If you wanted to develop the tool further with the ability to validate external API endpoints: I have a working proof-of-concept validator also written in Python. It’s GPL-3 licensed so open for study and is copyleft (so has implications for any borrowing of code):

Hello Everyone!

Stevens Blueprint is excited to share another update on our progress with the HSDS Transformer. We’ve been focused on testing and documentation, along with some progress on some newer features for which we would love your feedback.

Additionally, we’d like to say a huge thank you to Skyler, Sasha, and Greg for their continued support and feedback! It’s been incredibly helpful as we work through some of the project’s major pain points.

We’re now looking for additional testers. If you’re a potential user of the transformer and would be willing to try it out, we would greatly appreciate your help. We’ve attached an overview video and a link to the repository. If you’re able to test the tool, please let us know and share any feedback you may have. All of these resources and more can be found on the project document.

As for some updates, on a technical level:

  • Logging for each transformation run on a data set

  • Optional generation of UUID-5s upon transformation

Currently we are working on implementing a couple newer features, including:

  • Custom Defined Python Features such that developers can implement particular data operations on datasets

  • Multiple source fields to one HSDS field

  • Addressing the service_at_location edge case

And most excitingly:

  • And a GUI for non technical users to access and use the tool.

  • A reverse transformation tool, which takes in HSDS (or other schemas), and transforms it to a given schema as an output.

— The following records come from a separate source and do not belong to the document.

import Summits.HubbardSuperconductivity.HubbardSuperconductivity.Theorems.AnisotropyChordTransferFibre3FinXBSym

/-!
# Route `AnisotropyChord` / H0 rotor rung: FIN exact-block row-`N₁` certificate at `L = 16` — cell facts, part `e`

Kernel facts `xbCellAny 16 (49/50) la lb c = true` (via the symmetric-table evaluator `xbCellAnyW` of `…FinXBSym`: `rw [← xbCellAnyW_eq]; decide +kernel`, zero data) for 5 λ-cells of the per-`L` cover
(`…FinXBCover.xbCheck`; cell design: p3 g5 scratch `xb_design.py`, float mirror `xb_mirror.py`); assembled in `…FinXBSixteen`.
Prover seat `hubbard-h0-rotor-p3` g5; helper for piece A = stmt-HubbardSuperconductivity-23918 of rung 19089 (`--supports`, helper class).
WHAT THIS IS NOT: nothing here proves superconductivity in the Hubbard model (rotor TARGET as worded stays FALSE, g15 verdict); kernel facts for the FIN certificate of ONE hypothesis (row `N₁`) of ONE conditional reduction.  Tree imports only; no sorry, no new axioms.
-/

set_option linter.dupNamespace false

namespace Summit.HubbardSuperconductivity.HubbardSuperconductivity.Theorems.AnisotropyChord.Transfer.Fibre3

namespace FinXB

set_option maxHeartbeats 4000000 in
/-- kernel fact: cell 34 at `L = 16` (certified, c = (9/20 : ℚ)). [folklore] -/
theorem xb16_34 : xbCellAny 16 (49/50 : ℚ) 778754633887537 825479911920790 (9/20 : ℚ) = true := by
  rw [← xbCellAnyW_eq]
  decide +kernel

set_option maxHeartbeats 4000000 in
/-- kernel fact: cell 35 at `L = 16` (certified, c = (9/20 : ℚ)). [folklore] -/
theorem xb16_35 : xbCellAny 16 (49/50 : ℚ) 825479911920790 875008706636038 (9/20 : ℚ) = true := by
  rw [← xbCellAnyW_eq]
  decide +kernel

set_option maxHeartbeats 4000000 in
/-- kernel fact: cell 36 at `L = 16` (certified, c = (9/20 : ℚ)). [folklore] -/
theorem xb16_36 : xbCellAny 16 (49/50 : ℚ) 875008706636038 927509229034201 (9/20 : ℚ) = true := by
  rw [← xbCellAnyW_eq]
  decide +kernel

set_option maxHeartbeats 4000000 in
/-- kernel fact: cell 37 at `L = 16` (certified, c = (9/20 : ℚ)). [folklore] -/
theorem xb16_37 : xbCellAny 16 (49/50 : ℚ) 927509229034201 983159782776254 (9/20 : ℚ) = true := by
  rw [← xbCellAnyW_eq]
  decide +kernel

set_option maxHeartbeats 4000000 in
/-- kernel fact: cell 38 at `L = 16` (certified, c = (9/20 : ℚ)). [folklore] -/
theorem xb16_38 : xbCellAny 16 (49/50 : ℚ) 983159782776254 1042149369742830 (9/20 : ℚ) = true := by
  rw [← xbCellAnyW_eq]
  decide +kernel

end FinXB

end Summit.HubbardSuperconductivity.HubbardSuperconductivity.Theorems.AnisotropyChord.Transfer.Fibre3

  • Generating Mapping templates from schemas as a way to provide ease transitions between versions of HSDS.

With these new updates, we wanted to go ahead and ask a couple questions to the people who would use this tool the most:

  • Currently, we plan for the GUI to remove the need to work directly with Git, Python, etc. However, the mapping process would remain the same. Is that aligned with your use case?

  • What is the use case of a reverse transformation tool (HSDS->some schema). Who would be the ideal user of this tool?

  • Is there a use case for having the transformer as part of a pipeline that accepts source data via an API rather than CSV files?

  • Currently we go from flat CSVs to nested JSON ⇒ is there a use in transforming from JSONs to JSONs?

  • What are aspects of transformations you would like to see recorded in a log after the transformation process?

  • What would you like to see in this tool that you do not see implemented/considered?

Thank you and we hope to hear from you all!